_The task_
Copy out every line of the data where the word "boundary" is found.
START Records to process
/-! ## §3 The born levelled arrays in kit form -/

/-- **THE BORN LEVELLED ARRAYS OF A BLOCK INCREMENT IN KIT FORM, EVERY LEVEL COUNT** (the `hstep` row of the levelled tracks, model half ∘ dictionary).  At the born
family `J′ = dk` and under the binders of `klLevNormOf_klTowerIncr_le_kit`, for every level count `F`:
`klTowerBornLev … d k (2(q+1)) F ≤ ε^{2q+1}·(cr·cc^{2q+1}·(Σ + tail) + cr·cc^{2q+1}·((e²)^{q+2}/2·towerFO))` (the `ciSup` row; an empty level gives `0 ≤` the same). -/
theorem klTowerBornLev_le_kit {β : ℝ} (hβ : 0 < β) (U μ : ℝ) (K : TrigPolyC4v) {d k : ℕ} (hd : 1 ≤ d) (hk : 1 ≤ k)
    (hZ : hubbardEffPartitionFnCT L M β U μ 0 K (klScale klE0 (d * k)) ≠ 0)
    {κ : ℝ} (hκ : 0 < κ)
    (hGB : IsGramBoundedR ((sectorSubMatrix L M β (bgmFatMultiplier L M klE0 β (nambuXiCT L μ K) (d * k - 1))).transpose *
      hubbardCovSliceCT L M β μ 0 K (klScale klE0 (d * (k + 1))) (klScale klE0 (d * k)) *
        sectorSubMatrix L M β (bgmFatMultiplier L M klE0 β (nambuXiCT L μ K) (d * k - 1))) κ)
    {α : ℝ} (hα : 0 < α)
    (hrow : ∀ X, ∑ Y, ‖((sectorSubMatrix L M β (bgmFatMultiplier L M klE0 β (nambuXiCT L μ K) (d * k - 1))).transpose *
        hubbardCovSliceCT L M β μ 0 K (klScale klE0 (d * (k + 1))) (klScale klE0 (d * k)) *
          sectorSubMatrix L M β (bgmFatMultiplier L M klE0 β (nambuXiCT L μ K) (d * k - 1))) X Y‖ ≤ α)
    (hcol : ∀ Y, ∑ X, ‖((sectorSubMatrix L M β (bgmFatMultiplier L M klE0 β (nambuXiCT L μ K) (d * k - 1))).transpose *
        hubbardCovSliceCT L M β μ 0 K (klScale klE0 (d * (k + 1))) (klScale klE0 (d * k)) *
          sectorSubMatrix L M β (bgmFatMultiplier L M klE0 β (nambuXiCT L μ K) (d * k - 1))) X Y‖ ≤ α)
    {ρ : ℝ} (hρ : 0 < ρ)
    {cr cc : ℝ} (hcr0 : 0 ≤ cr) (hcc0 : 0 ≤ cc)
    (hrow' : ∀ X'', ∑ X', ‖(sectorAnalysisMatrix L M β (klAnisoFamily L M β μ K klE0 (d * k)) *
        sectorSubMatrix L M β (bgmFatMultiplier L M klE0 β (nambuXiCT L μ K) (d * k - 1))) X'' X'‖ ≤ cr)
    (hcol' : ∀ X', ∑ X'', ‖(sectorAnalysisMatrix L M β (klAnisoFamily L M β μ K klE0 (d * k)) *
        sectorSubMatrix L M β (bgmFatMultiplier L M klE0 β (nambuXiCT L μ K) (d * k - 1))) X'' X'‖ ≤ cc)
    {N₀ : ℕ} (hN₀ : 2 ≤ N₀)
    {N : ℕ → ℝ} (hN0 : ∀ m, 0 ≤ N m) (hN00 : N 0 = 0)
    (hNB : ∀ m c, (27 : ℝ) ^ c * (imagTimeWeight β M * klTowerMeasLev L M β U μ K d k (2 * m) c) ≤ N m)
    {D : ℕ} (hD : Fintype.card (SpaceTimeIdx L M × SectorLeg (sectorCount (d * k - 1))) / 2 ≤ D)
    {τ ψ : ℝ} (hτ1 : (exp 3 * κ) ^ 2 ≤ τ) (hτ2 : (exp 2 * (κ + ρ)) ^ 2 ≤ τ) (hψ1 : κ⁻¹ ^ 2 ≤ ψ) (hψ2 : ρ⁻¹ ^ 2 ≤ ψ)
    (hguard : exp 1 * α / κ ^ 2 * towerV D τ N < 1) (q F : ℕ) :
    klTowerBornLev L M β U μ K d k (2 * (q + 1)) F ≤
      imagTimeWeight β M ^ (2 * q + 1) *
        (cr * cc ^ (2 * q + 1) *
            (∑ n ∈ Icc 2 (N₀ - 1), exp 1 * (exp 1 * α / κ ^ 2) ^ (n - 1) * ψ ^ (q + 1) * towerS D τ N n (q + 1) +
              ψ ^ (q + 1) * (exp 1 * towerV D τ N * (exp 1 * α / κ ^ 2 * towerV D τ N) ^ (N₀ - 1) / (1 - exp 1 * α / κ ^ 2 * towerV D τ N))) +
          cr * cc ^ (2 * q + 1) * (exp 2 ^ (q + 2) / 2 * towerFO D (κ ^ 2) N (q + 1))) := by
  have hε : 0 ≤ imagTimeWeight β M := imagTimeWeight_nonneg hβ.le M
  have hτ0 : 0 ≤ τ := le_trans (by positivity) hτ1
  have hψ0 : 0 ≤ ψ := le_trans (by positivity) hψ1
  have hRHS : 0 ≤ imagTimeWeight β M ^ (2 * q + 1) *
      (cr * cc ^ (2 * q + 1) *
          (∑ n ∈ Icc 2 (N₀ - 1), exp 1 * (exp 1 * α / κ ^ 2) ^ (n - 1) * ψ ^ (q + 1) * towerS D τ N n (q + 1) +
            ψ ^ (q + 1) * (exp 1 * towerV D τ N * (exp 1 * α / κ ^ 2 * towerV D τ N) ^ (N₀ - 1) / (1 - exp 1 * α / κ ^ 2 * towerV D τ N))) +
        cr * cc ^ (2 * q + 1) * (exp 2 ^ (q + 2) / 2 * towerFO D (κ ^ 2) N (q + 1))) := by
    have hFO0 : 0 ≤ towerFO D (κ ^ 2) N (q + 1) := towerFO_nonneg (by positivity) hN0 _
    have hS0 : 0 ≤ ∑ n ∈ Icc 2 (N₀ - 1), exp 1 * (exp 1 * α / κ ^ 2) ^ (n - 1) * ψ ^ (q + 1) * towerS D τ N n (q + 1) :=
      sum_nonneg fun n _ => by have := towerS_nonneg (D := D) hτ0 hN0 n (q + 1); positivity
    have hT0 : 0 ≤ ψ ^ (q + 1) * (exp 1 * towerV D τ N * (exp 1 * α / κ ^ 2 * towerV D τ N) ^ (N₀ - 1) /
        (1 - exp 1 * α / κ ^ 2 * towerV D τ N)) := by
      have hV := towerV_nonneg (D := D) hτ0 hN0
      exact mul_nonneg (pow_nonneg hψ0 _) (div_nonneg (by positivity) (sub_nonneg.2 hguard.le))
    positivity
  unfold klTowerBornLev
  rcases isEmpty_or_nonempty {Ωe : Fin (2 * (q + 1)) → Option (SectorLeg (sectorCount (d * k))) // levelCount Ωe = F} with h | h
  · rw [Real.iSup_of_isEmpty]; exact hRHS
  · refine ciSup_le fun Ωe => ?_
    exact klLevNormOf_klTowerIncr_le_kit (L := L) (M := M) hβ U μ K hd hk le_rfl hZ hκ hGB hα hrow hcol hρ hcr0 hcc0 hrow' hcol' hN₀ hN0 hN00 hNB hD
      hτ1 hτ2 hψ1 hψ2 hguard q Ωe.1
END Records to process
START Records to process
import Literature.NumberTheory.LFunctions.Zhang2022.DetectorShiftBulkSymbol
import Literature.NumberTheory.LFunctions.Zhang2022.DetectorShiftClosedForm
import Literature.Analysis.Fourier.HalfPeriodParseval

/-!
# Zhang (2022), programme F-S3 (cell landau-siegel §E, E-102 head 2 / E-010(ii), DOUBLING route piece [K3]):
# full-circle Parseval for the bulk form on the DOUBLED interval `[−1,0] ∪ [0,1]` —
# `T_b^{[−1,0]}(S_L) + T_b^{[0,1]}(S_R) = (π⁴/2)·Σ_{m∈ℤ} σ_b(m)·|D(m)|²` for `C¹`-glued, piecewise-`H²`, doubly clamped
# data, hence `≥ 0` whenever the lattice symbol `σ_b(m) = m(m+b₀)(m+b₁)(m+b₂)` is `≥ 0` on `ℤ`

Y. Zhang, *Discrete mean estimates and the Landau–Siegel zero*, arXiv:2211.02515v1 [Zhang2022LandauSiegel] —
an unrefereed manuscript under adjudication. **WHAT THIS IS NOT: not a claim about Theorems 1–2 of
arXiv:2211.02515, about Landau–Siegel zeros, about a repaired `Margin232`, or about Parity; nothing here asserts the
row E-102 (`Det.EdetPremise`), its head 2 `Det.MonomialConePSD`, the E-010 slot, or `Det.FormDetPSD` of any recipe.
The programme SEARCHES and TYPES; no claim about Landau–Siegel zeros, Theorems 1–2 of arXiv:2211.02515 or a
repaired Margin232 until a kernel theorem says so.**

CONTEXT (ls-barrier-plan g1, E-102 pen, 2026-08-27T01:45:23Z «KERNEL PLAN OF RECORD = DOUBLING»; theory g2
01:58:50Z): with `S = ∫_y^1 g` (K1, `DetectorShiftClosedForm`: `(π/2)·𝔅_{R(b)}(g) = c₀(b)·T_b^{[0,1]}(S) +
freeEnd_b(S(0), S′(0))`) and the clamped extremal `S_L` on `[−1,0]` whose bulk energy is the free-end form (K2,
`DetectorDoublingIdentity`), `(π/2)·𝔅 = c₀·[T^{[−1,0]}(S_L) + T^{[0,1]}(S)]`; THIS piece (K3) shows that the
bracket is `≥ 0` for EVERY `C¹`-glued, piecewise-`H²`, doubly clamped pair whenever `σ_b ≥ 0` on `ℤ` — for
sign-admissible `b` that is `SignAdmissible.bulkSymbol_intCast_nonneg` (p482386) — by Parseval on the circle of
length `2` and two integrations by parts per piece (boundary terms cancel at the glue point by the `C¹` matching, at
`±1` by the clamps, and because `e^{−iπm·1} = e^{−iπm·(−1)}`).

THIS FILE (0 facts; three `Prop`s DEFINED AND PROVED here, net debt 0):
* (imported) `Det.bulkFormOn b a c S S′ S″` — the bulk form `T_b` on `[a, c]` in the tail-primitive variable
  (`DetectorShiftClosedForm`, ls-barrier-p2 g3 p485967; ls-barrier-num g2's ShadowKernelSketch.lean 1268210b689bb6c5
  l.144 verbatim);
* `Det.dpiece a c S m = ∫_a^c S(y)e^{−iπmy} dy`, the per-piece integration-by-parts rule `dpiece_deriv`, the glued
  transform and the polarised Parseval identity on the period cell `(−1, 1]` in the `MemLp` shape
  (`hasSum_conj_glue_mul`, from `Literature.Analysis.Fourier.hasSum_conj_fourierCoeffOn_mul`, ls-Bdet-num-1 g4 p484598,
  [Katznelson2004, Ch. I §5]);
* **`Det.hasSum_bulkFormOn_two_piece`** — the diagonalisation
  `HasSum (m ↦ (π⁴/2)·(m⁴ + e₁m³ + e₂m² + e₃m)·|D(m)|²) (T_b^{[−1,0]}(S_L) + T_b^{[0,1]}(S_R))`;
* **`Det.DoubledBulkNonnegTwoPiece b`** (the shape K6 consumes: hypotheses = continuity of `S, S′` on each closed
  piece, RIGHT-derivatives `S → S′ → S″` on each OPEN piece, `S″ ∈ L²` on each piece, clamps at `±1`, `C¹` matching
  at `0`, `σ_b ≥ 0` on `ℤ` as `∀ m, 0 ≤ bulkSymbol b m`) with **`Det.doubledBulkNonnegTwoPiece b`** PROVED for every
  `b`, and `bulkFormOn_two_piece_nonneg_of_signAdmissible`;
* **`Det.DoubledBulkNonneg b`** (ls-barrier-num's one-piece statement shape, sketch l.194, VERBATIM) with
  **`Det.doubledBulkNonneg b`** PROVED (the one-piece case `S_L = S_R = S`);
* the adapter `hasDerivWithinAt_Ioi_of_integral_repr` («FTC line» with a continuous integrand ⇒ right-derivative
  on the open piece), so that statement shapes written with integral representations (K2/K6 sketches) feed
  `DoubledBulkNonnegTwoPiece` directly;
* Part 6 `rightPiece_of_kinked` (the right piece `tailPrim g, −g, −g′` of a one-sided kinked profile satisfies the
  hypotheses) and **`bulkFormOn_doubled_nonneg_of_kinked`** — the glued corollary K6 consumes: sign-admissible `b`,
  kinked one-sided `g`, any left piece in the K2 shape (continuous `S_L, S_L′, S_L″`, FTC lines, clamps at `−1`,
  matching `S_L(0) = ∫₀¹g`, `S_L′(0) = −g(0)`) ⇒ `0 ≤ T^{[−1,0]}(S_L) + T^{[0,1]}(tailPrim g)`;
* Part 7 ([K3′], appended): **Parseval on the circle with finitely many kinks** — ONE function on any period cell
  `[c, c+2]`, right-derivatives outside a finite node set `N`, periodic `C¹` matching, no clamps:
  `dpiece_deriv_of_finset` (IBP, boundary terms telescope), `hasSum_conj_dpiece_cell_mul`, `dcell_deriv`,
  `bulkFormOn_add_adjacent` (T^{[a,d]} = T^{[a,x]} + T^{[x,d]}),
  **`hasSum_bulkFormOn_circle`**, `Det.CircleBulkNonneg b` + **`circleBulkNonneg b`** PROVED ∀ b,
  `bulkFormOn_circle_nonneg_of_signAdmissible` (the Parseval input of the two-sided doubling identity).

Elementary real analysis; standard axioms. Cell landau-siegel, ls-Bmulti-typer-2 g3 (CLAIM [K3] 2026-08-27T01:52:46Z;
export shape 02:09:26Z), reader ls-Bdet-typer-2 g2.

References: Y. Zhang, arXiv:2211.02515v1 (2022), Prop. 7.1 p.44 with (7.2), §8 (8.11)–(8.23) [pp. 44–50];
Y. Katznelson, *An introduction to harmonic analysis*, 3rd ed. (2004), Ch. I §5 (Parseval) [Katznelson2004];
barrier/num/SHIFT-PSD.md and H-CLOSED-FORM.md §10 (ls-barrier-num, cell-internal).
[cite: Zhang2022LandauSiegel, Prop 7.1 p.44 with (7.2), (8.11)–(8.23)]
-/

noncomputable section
END Records to process
_Task solution_
length `2` and two integrations by parts per piece (boundary terms cancel at the glue point by the `C¹` matching, at
  `dpiece_deriv_of_finset` (IBP, boundary terms telescope), `hasSum_conj_dpiece_cell_mul`, `dcell_deriv`,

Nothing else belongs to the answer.